import Mathlib
import HarnessLib

/-!
# ValuationSeparability (crux `IndSmooth.ValuativeSmoothing`, stmt-ResolutionOfSingularities-16087,
  line `birth`,
# lead c1 devissage programme "discrete jumps": stub `formallySmooth_fractionRing_of_valuation`)

## What is proved

Let `k ⊆ L` be fields of characteristic `p > 0`, `a : ι → L` a finite family, `W` a valuation
ring of `L` and `F := k(a) = IntermediateField.adjoin k (Set.range a)`.  Assume

* `hind`: the monomials `a ^ α = ∏ i, a i ^ α i` with exponents `α : ι → Fin p` have
  `W`-valuations that are pairwise distinct modulo values of `p`-th powers, i.e.
  `v (a ^ α) ≠ v (h ^ p * a ^ β)` for `α ≠ β` and every `h : L`;
* `hdec`: `F = F ^ p [a]`, i.e. every `x ∈ F` is `∑ α, c α ^ p * a ^ α` with `c α ∈ F`.

Then for every finitely generated `F`-subalgebra `B ⊆ L` the fraction field `Frac B` is formally
smooth over `F` (`formallySmooth_fractionRing_of_valuation`).

## Proof

This is Mac Lane's separability criterion [cite: StacksProject, Tag 030W] ("a `p`-basis of `F`
that stays `p`-independent in `L` makes `L / F` separable"), in the form provided by Mathlib's
`exists_isTranscendenceBasis_and_isSeparable_of_linearIndepOn_pow_of_essFiniteType`: it
suffices that `F`-linearly independent families of `Frac B` stay independent after raising to
`p`-th powers.  Transporting along the injective `F`-algebra map `Frac B → L`, this is checked
in `L` (`linearIndependent_pow_of_valuation`): a relation `∑ c_x • x ^ p = 0` with `c_x ∈ F`
becomes, after expanding `c_x = ∑ α, c_{x,α} ^ p * a ^ α` and using Frobenius additivity,
`∑ α, g_α ^ p * a ^ α = 0` with `g_α = ∑ c_{x,α} x`.  By `hind` the nonzero terms have pairwise
distinct valuations, so a nonzero term would make the sum nonzero
(`sum_ne_zero_of_valuation_injOn`, `eq_zero_of_sum_pow_mul_monomial_eq_zero`); hence all
`g_α = 0`, and linear independence of the original family kills every `c_{x,α}`.
Formal smoothness then follows from
`Algebra.FormallySmooth.of_algebraicIndependent_of_isSeparable`.

## Design notes

The transfer statement `formallySmooth_fractionRing_of_algHom` is phrased for an arbitrary
finite-type `F`-domain `R` embedding into `L` (rather than for `↥B` directly) to keep the
`IsScalarTower F R (FractionRing R)` instance search cheap; the registered statement is the
special case `R := ↥B`.  The `CharP`/`ExpChar` instances on `F` and `Frac R` are supplied by
hand because instance search for `CharP ↥F p` stops at the `ringChar` instance.
-/

-- single-problem summit: the doubled namespace component is forced
set_option linter.dupNamespace false

open scoped TensorProduct

namespace Summit.ResolutionOfSingularities.ResolutionOfSingularities.Theorems.ValuativeSmoothing

section ValuationLemmas

variable {L Γ₀ : Type*} [Field L] [LinearOrderedCommGroupWithZero Γ₀] (v : Valuation L Γ₀)

/-- A finite nonempty sum of nonzero elements with pairwise distinct valuations is nonzero:
its valuation is the largest valuation of a summand. -/
theorem sum_ne_zero_of_valuation_injOn {σ : Type*} (s : Finset σ) (hs : s.Nonempty)
    (f : σ → L) (hf : ∀ i ∈ s, f i ≠ 0)
    (hinj : ∀ i ∈ s, ∀ j ∈ s, v (f i) = v (f j) → i = j) : ∑ i ∈ s, f i ≠ 0 := by
  classical
  obtain ⟨j, hj, hmax⟩ := Finset.exists_max_image s (fun i => v (f i)) hs
  have hlt : ∀ i ∈ s \ {j}, v (f i) < v (f j) := by
    intro i hi
    rw [Finset.mem_sdiff, Finset.mem_singleton] at hi
    exact lt_of_le_of_ne (hmax i hi.1) (fun h => hi.2 (hinj i hi.1 j hj h))
  intro h0
  have := Valuation.map_sum_eq_of_lt v hj hlt
  rw [h0, map_zero] at this
  exact hf j hj ((Valuation.zero_iff v).mp this.symm)

end ValuationLemmas

section Setting

variable (p : ℕ) [Fact p.Prime] (k L : Type) [Field k] [CharP k p] [Field L] [Algebra k L]
  {ι : Type} [Fintype ι] [DecidableEq ι] (a : ι → L) (W : ValuationSubring L)

/-- Valuation independence modulo `p`-th powers forces every generator to be nonzero. -/
theorem ne_zero_of_valuation_ne
    (hind : ∀ α β : ι → Fin p, α ≠ β → ∀ h : L,
      W.valuation (∏ i, a i ^ (α i : ℕ)) ≠ W.valuation (h ^ p * ∏ i, a i ^ (β i : ℕ)))
    (i : ι) : a i ≠ 0 := by
  have hp : p.Prime := Fact.out
  intro h0
  refine hind (Pi.single i ⟨1, hp.one_lt⟩) (fun _ => ⟨0, hp.pos⟩) ?_ 0 ?_
  · intro h
    have := congrFun h i
    simp [Fin.ext_iff] at this
  · rw [Finset.prod_eq_zero (Finset.mem_univ i) (by simp [h0]), zero_pow hp.ne_zero, zero_mul]

/-- The monomials `∏ i, a i ^ α i` are nonzero. -/
theorem monomial_ne_zero
    (hind : ∀ α β : ι → Fin p, α ≠ β → ∀ h : L,
      W.valuation (∏ i, a i ^ (α i : ℕ)) ≠ W.valuation (h ^ p * ∏ i, a i ^ (β i : ℕ)))
    (α : ι → Fin p) : ∏ i, a i ^ (α i : ℕ) ≠ 0 :=
  Finset.prod_ne_zero_iff.mpr fun i _ => pow_ne_zero _ (ne_zero_of_valuation_ne p L a W hind i)

/-- Key step: a vanishing sum `∑ α, G α ^ p * a ^ α` has all coefficients `G α = 0`, because the
nonzero terms have pairwise distinct valuations. -/
theorem eq_zero_of_sum_pow_mul_monomial_eq_zero
    (hind : ∀ α β : ι → Fin p, α ≠ β → ∀ h : L,
      W.valuation (∏ i, a i ^ (α i : ℕ)) ≠ W.valuation (h ^ p * ∏ i, a i ^ (β i : ℕ)))
    (G : (ι → Fin p) → L) (hG : ∑ α, G α ^ p * ∏ i, a i ^ (α i : ℕ) = 0) (α : ι → Fin p) :
    G α = 0 := by
  classical
  have hp : p.Prime := Fact.out
  by_contra hα
  set S : Finset (ι → Fin p) := Finset.univ.filter (fun β => G β ≠ 0) with hS_def
  have hS : S.Nonempty := ⟨α, by simp [hS_def, hα]⟩
  have hsum : ∑ β ∈ S, G β ^ p * ∏ i, a i ^ (β i : ℕ) = 0 := by
    rw [hS_def, Finset.sum_filter_of_ne (fun β _ hβ => ?_), hG]
    intro h0
    rw [h0, zero_pow hp.ne_zero, zero_mul] at hβ
    exact hβ rfl
  refine sum_ne_zero_of_valuation_injOn W.valuation S hS _ (fun β hβ => ?_)
    (fun β hβ γ _ h => ?_) hsum
  · have hβ' : G β ≠ 0 := (Finset.mem_filter.mp hβ).2
    exact mul_ne_zero (pow_ne_zero _ hβ') (monomial_ne_zero p L a W hind β)
  · by_contra hne
    have hβ' : G β ≠ 0 := (Finset.mem_filter.mp hβ).2
    apply hind β γ hne (G γ / G β)
    have h2 : W.valuation (G β ^ p) ≠ 0 := by simp [hβ']
    apply mul_left_cancel₀ h2
    rw [← map_mul, ← map_mul, h, ← mul_assoc, div_pow, ← mul_div_assoc,
      mul_div_cancel_left₀ _ (pow_ne_zero p hβ')]

/-- Mac Lane's condition in `L`: a family of `L` that is linearly independent over
`F = k(a)` stays linearly independent after raising to `p`-th powers. -/
theorem linearIndependent_pow_of_valuation
    (hind : ∀ α β : ι → Fin p, α ≠ β → ∀ h : L,
      W.valuation (∏ i, a i ^ (α i : ℕ)) ≠ W.valuation (h ^ p * ∏ i, a i ^ (β i : ℕ)))
    (hdec : ∀ x ∈ IntermediateField.adjoin k (Set.range a), ∃ c : (ι → Fin p) → L,
      (∀ α, c α ∈ IntermediateField.adjoin k (Set.range a)) ∧
      x = ∑ α : ι → Fin p, c α ^ p * ∏ i, a i ^ ((α i : ℕ)))
    {σ : Type*} (v : σ → L)
    (hv : LinearIndependent (IntermediateField.adjoin k (Set.range a)) v) :
    LinearIndependent (IntermediateField.adjoin k (Set.range a)) (fun i => v i ^ p) := by
  have hp : p.Prime := Fact.out
  haveI : CharP L p := charP_of_injective_algebraMap (algebraMap k L).injective p
  haveI : ExpChar L p := ExpChar.prime hp
  rw [linearIndependent_iff'] at hv ⊢
  intro s g hg i hi
  choose c hcF hc using fun i => hdec (g i) (g i).2
  have key : ∑ α : ι → Fin p, (∑ i ∈ s, c i α * v i) ^ p * ∏ j, a j ^ (α j : ℕ) = 0 := by
    calc ∑ α : ι → Fin p, (∑ i ∈ s, c i α * v i) ^ p * ∏ j, a j ^ (α j : ℕ)
        = ∑ α : ι → Fin p, ∑ i ∈ s, (c i α ^ p * ∏ j, a j ^ (α j : ℕ)) * v i ^ p := by
          refine Finset.sum_congr rfl fun α _ => ?_
          rw [sum_pow_char p, Finset.sum_mul]
          refine Finset.sum_congr rfl fun i _ => ?_
          ring
      _ = ∑ i ∈ s, (g i : L) * v i ^ p := by
          rw [Finset.sum_comm]
          refine Finset.sum_congr rfl fun i _ => ?_
          rw [hc i, Finset.sum_mul]
      _ = 0 := by simpa [IntermediateField.smul_def, smul_eq_mul] using hg
  have hG := eq_zero_of_sum_pow_mul_monomial_eq_zero p L a W hind _ key
  have hc0 : ∀ α, ∀ i ∈ s, c i α = 0 := by
    intro α i hi
    have := hv s (fun i => ⟨c i α, hcF i α⟩) ?_ i hi
    · simpa using congrArg Subtype.val this
    · simpa [IntermediateField.smul_def, smul_eq_mul] using hG α
  apply Subtype.ext
  rw [hc i]
  simp [hc0 _ i hi, hp.ne_zero]

/-- Separability transfer: a finitely generated `F`-domain that embeds into `L` has a fraction
field that is formally smooth (separably generated) over `F = k(a)`. -/
theorem formallySmooth_fractionRing_of_algHom
    (hind : ∀ α β : ι → Fin p, α ≠ β → ∀ h : L,
      W.valuation (∏ i, a i ^ (α i : ℕ)) ≠ W.valuation (h ^ p * ∏ i, a i ^ (β i : ℕ)))
    (hdec : ∀ x ∈ IntermediateField.adjoin k (Set.range a), ∃ c : (ι → Fin p) → L,
      (∀ α, c α ∈ IntermediateField.adjoin k (Set.range a)) ∧
      x = ∑ α : ι → Fin p, c α ^ p * ∏ i, a i ^ ((α i : ℕ)))
    (R : Type*) [CommRing R] [IsDomain R] [Algebra (IntermediateField.adjoin k (Set.range a)) R]
    [Algebra.FiniteType (IntermediateField.adjoin k (Set.range a)) R]
    (g : R →ₐ[IntermediateField.adjoin k (Set.range a)] L) (hg : Function.Injective g) :
    Algebra.FormallySmooth (IntermediateField.adjoin k (Set.range a)) (FractionRing R) := by
  have hp : p.Prime := Fact.out
  haveI : CharP (IntermediateField.adjoin k (Set.range a)) p := IntermediateField.charP _ p
  haveI : ExpChar (IntermediateField.adjoin k (Set.range a)) p := ExpChar.prime hp
  haveI : CharP (FractionRing R) p :=
    charP_of_injective_algebraMap
      (algebraMap (IntermediateField.adjoin k (Set.range a)) (FractionRing R)).injective p
  haveI : Algebra.EssFiniteType R (FractionRing R) :=
    .of_isLocalization (FractionRing R) (nonZeroDivisors R)
  haveI : Algebra.EssFiniteType (IntermediateField.adjoin k (Set.range a)) (FractionRing R) :=
    Algebra.EssFiniteType.comp (IntermediateField.adjoin k (Set.range a)) R (FractionRing R)
  let j : FractionRing R →ₐ[IntermediateField.adjoin k (Set.range a)] L :=
    IsFractionRing.liftAlgHom hg
  have hj : LinearMap.ker j.toLinearMap = ⊥ :=
    LinearMap.ker_eq_bot.mpr j.toRingHom.injective
  obtain ⟨s, hs, hsep⟩ :=
    exists_isTranscendenceBasis_and_isSeparable_of_linearIndepOn_pow_of_essFiniteType
      (k := IntermediateField.adjoin k (Set.range a)) (K := FractionRing R) p hp (fun s hs => by
        have h1 := hs.map' j.toLinearMap hj
        have h2 := linearIndependent_pow_of_valuation p k L a W hind hdec _ h1
        refine LinearIndependent.of_comp j.toLinearMap ?_
        simpa [Function.comp_def, map_pow] using h2)
  have : Algebra.IsSeparable (IntermediateField.adjoin (IntermediateField.adjoin k (Set.range a))
      (Set.range ((↑) : s → FractionRing R))) (FractionRing R) := by
    convert! hsep <;> simp
  exact .of_algebraicIndependent_of_isSeparable hs.1

/-- Stub C2: separability (formal smoothness of f.g. subextensions) from valuation
independence of the generators modulo `p`-th powers. -/
theorem formallySmooth_fractionRing_of_valuation (p : ℕ) [Fact p.Prime] (k L : Type) [Field k]
    [CharP k p] [Field L] [Algebra k L] {ι : Type} [Fintype ι] [DecidableEq ι] (a : ι → L)
    (W : ValuationSubring L)
    (hind : ∀ α β : ι → Fin p, α ≠ β → ∀ h : L,
      W.valuation (∏ i, a i ^ (α i : ℕ)) ≠ W.valuation (h ^ p * ∏ i, a i ^ (β i : ℕ)))
    (hdec : ∀ x ∈ IntermediateField.adjoin k (Set.range a), ∃ c : (ι → Fin p) → L,
      (∀ α, c α ∈ IntermediateField.adjoin k (Set.range a)) ∧
      x = ∑ α : ι → Fin p, c α ^ p * ∏ i, a i ^ ((α i : ℕ)))
    (B : Subalgebra (IntermediateField.adjoin k (Set.range a)) L) (hB : B.FG) :
    Algebra.FormallySmooth (IntermediateField.adjoin k (Set.range a)) (FractionRing B) := by
  haveI : Algebra.FiniteType (IntermediateField.adjoin k (Set.range a)) B :=
    B.fg_iff_finiteType.mp hB
  exact formallySmooth_fractionRing_of_algHom p k L a W hind hdec B B.val
    (fun _ _ h => Subtype.ext h)

end Setting

end Summit.ResolutionOfSingularities.ResolutionOfSingularities.Theorems.ValuativeSmoothing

****************************************

- **Work to be completed**: Nothing beyond the lines from the start of the entries through the line with "that are pairwise" should appear. Repeat those lines exactly, both ends included.

- **Result below**:
import Mathlib
import HarnessLib

/-!
# ValuationSeparability (crux `IndSmooth.ValuativeSmoothing`, stmt-ResolutionOfSingularities-16087,
  line `birth`,
# lead c1 devissage programme "discrete jumps": stub `formallySmooth_fractionRing_of_valuation`)

## What is proved

Let `k ⊆ L` be fields of characteristic `p > 0`, `a : ι → L` a finite family, `W` a valuation
ring of `L` and `F := k(a) = IntermediateField.adjoin k (Set.range a)`.  Assume

* `hind`: the monomials `a ^ α = ∏ i, a i ^ α i` with exponents `α : ι → Fin p` have
  `W`-valuations that are pairwise distinct modulo values of `p`-th powers, i.e.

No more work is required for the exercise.